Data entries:
import Literature.NumberTheory.Automorphic.BrandtXiGenus
import Literature.NumberTheory.Automorphic.ConnectingIdeal
import Literature.NumberTheory.Automorphic.BrandtDataRingEquiv
import HarnessLib

/-!
# `ξ(N⁺, N⁻)` does not depend on the Brandt setup, given the classical local inputs

Topic `NumberTheory/Automorphic`; theorems only (no definition, no named fact, no instance).
`brandtXi N⁺ N⁻ λ` (`BrandtXi.lean`) is `S.xi λ` for a Brandt setup `S` of type `(N⁺, N⁻)` chosen
by `Classical.choice`; that the value is the same for every setup is Pollack–Weston's tacit
"`ξ_f(N⁺, N⁻)` is well defined" (2011, §2.1). This file assembles the three invariance statements
of the tree into that independence, *modulo the classical arithmetic inputs it genuinely needs*:

* `BrandtDataRingEquiv.lean`: `xiOfOrder e(O) = xiOfOrder O` for a ring isomorphism `e`;
* `ConnectingIdeal.lean`: locally conjugate orders are connected by an invertible ideal;
* `BrandtXiGenus.lean`: `xiOfOrder O_ℓ(I) = xiOfOrder O` for an invertible right `O`-ideal `I`.

Results:

* `Brandt.xiOfOrder_eq_of_locallyConjugate` — in a totally definite quaternion algebra over `ℚ`,
  two `ℤ`-orders which are conjugate locally at every prime (by units of the algebra, equal
  outside a finite set) have the same `xiOfOrder`;
* `Brandt.XiSetup.xi_eq_of_locallyConjugate` — **two Brandt setups `S, S'` of type `(N⁺, N⁻)`
  have the same `ξ` as soon as an isomorphism `e : S.D ≃+* S'.D` makes `e(S.O)` and `S'.O`
  locally conjugate**;
* `Brandt.XiSetup.xi_eq_brandtXi_of_locallyConjugate` — hence `S'.xi λ = brandtXi N⁺ N⁻ λ` for
  every setup `S'` so related to the chosen one.

What is *not* proved here (and is exactly what remains for unconditional independence): the
uniqueness of the quaternion algebra over `ℚ` with given ramification (the tree's named fact
`nonempty_algEquiv_of_ramifiedPlaces_eq`, Vignéras III Thm. 3.1) and the local conjugacy of
Eichler orders of the same level (Vignéras II Thm. 2.3, Hijikata; at the ramified primes it is
the tree's `IsMaximalZOrder.localAt_eq_of_not_isSplitAt`).

## References

* R. Pollack, T. Weston, *On anticyclotomic μ-invariants of modular forms*, Compos. Math. 147
  (2011), §2.1 [PollackWeston2011].
* M.-F. Vignéras, *Arithmétique des algèbres de quaternions*, LNM 800 (1980), Ch. III §5 B
  [VignerasLNM800].
-/

noncomputable section

open scoped Pointwise

universe u

namespace Literature.NumberTheory.Automorphic

namespace Brandt

variable {D : Type u} [Ring D] [Algebra ℚ D] [IsQuaternionAlgebra ℚ D]

/-- **Locally conjugate orders of a totally definite quaternion algebra over `ℚ` have the same
`ξ`.** If `O` is a `ℤ`-order and `O'` satisfies `O'_(q) = x_q O_(q) x_q⁻¹` (`x_q ∈ Dˣ`) for the
primes `q` of a finite set `S` and `O'_(q) = O_(q)` for the other primes, then
`xiOfOrder O' N λ = xiOfOrder O N λ` (a connecting ideal exists, `ConnectingIdeal.lean`, and `ξ`
is constant on a genus, `BrandtXiGenus.lean`). [cite: VignerasLNM800, Ch. III §5 B] -/
theorem xiOfOrder_eq_of_locallyConjugate (hdef : IsTotallyDefinite ℚ D) {O O' : Submodule ℤ D}
    (hO : IsOrder D O) (x : ℕ → Dˣ) (S : Finset ℕ) (hS : ∀ q ∈ S, q.Prime)
    (hconj : ∀ q ∈ S, localAt q O' = x q • (MulOpposite.op (((x q)⁻¹ : Dˣ) : D) • localAt q O))
    (heq : ∀ q : ℕ, q.Prime → q ∉ S → localAt q O' = localAt q O) (N : ℕ) (lam : ℕ → ℤ) :
    xiOfOrder O' N lam = xiOfOrder O N lam := by
  have hOZ : IsZOrder O := isZOrder_iff_isOrder.mpr hO
  obtain ⟨I, hI, hI'⟩ := exists_isInvertibleRightIdeal_leftOrderOf_eq hOZ x S hS hconj heq
  have hImem : I ∈ rightIdeals O := by
    rw [rightIdeals_eq_invertibleRightIdeals_of_isTotallyDefinite hdef hOZ]
    exact hI
  rw [← xiOfOrder_leftOrder_eq hdef hO hImem N lam]
  -- `leftOrder I = leftOrderOf I = O'`
  exact congrArg (fun M => xiOfOrder M N lam) hI'.symm

variable {Nplus Nminus : ℕ}

/-- **Two Brandt setups of type `(N⁺, N⁻)` related by an isomorphism of algebras under which
their Eichler orders become locally conjugate have the same `ξ`.** [cite: PollackWeston2011, §2.1] -/
theorem XiSetup.xi_eq_of_locallyConjugate (S S' : XiSetup Nplus Nminus) (e : S.D ≃+* S'.D)
    (x : ℕ → S'.Dˣ) (T : Finset ℕ) (hT : ∀ q ∈ T, q.Prime)
    (hconj : ∀ q ∈ T, localAt q S'.O =
      x q • (MulOpposite.op (((x q)⁻¹ : S'.Dˣ) : S'.D) •
        localAt q (S.O.map (e.toAddEquiv.toIntLinearEquiv : S.D →ₗ[ℤ] S'.D))))
    (heq : ∀ q : ℕ, q.Prime → q ∉ T →
      localAt q S'.O = localAt q (S.O.map (e.toAddEquiv.toIntLinearEquiv : S.D →ₗ[ℤ] S'.D)))
    (lam : ℕ → ℤ) : S'.xi lam = S.xi lam := by
  have hO₁ : IsOrder S'.D (S.O.map (e.toAddEquiv.toIntLinearEquiv : S.D →ₗ[ℤ] S'.D)) :=
    (S.isEichlerOrder.map_ringEquiv e).isOrder
  rw [XiSetup.xi, XiSetup.xi,
    xiOfOrder_eq_of_locallyConjugate S'.isTotallyDefinite hO₁ x T hT hconj heq,
    xiOfOrder_map_ringEquiv]

/-- Hence every setup so related to the chosen one computes `brandtXi`:
`S'.xi λ = brandtXi N⁺ N⁻ λ`. [cite: PollackWeston2011, §2.1] -/
theorem XiSetup.xi_eq_brandtXi_of_locallyConjugate (S' : XiSetup Nplus Nminus)
    (h : ∀ S : XiSetup Nplus Nminus, ∃ (e : S.D ≃+* S'.D) (x : ℕ → S'.Dˣ) (T : Finset ℕ),
      (∀ q ∈ T, q.Prime) ∧
      (∀ q ∈ T, localAt q S'.O =
        x q • (MulOpposite.op (((x q)⁻¹ : S'.Dˣ) : S'.D) •
          localAt q (S.O.map (e.toAddEquiv.toIntLinearEquiv : S.D →ₗ[ℤ] S'.D)))) ∧
      ∀ q : ℕ, q.Prime → q ∉ T →
        localAt q S'.O = localAt q (S.O.map (e.toAddEquiv.toIntLinearEquiv : S.D →ₗ[ℤ] S'.D)))
    (lam : ℕ → ℤ) : S'.xi lam = brandtXi Nplus Nminus lam := by
  have hne : Nonempty (XiSetup Nplus Nminus) := ⟨S'⟩
  rw [brandtXi_eq_xi hne]
  obtain ⟨e, x, T, hT, hconj, heq⟩ := h (Classical.choice hne)
  exact XiSetup.xi_eq_of_locallyConjugate _ S' e x T hT hconj heq lam

end Brandt

end Literature.NumberTheory.Automorphic

end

(Task statement): Search the entries above for the word "NumberTheory" and copy each line where it appears.

(Response area):
import Literature.NumberTheory.Automorphic.BrandtXiGenus
import Literature.NumberTheory.Automorphic.ConnectingIdeal
import Literature.NumberTheory.Automorphic.BrandtDataRingEquiv
Topic `NumberTheory/Automorphic`; theorems only (no definition, no named fact, no instance).
namespace Literature.NumberTheory.Automorphic
end Literature.NumberTheory.Automorphic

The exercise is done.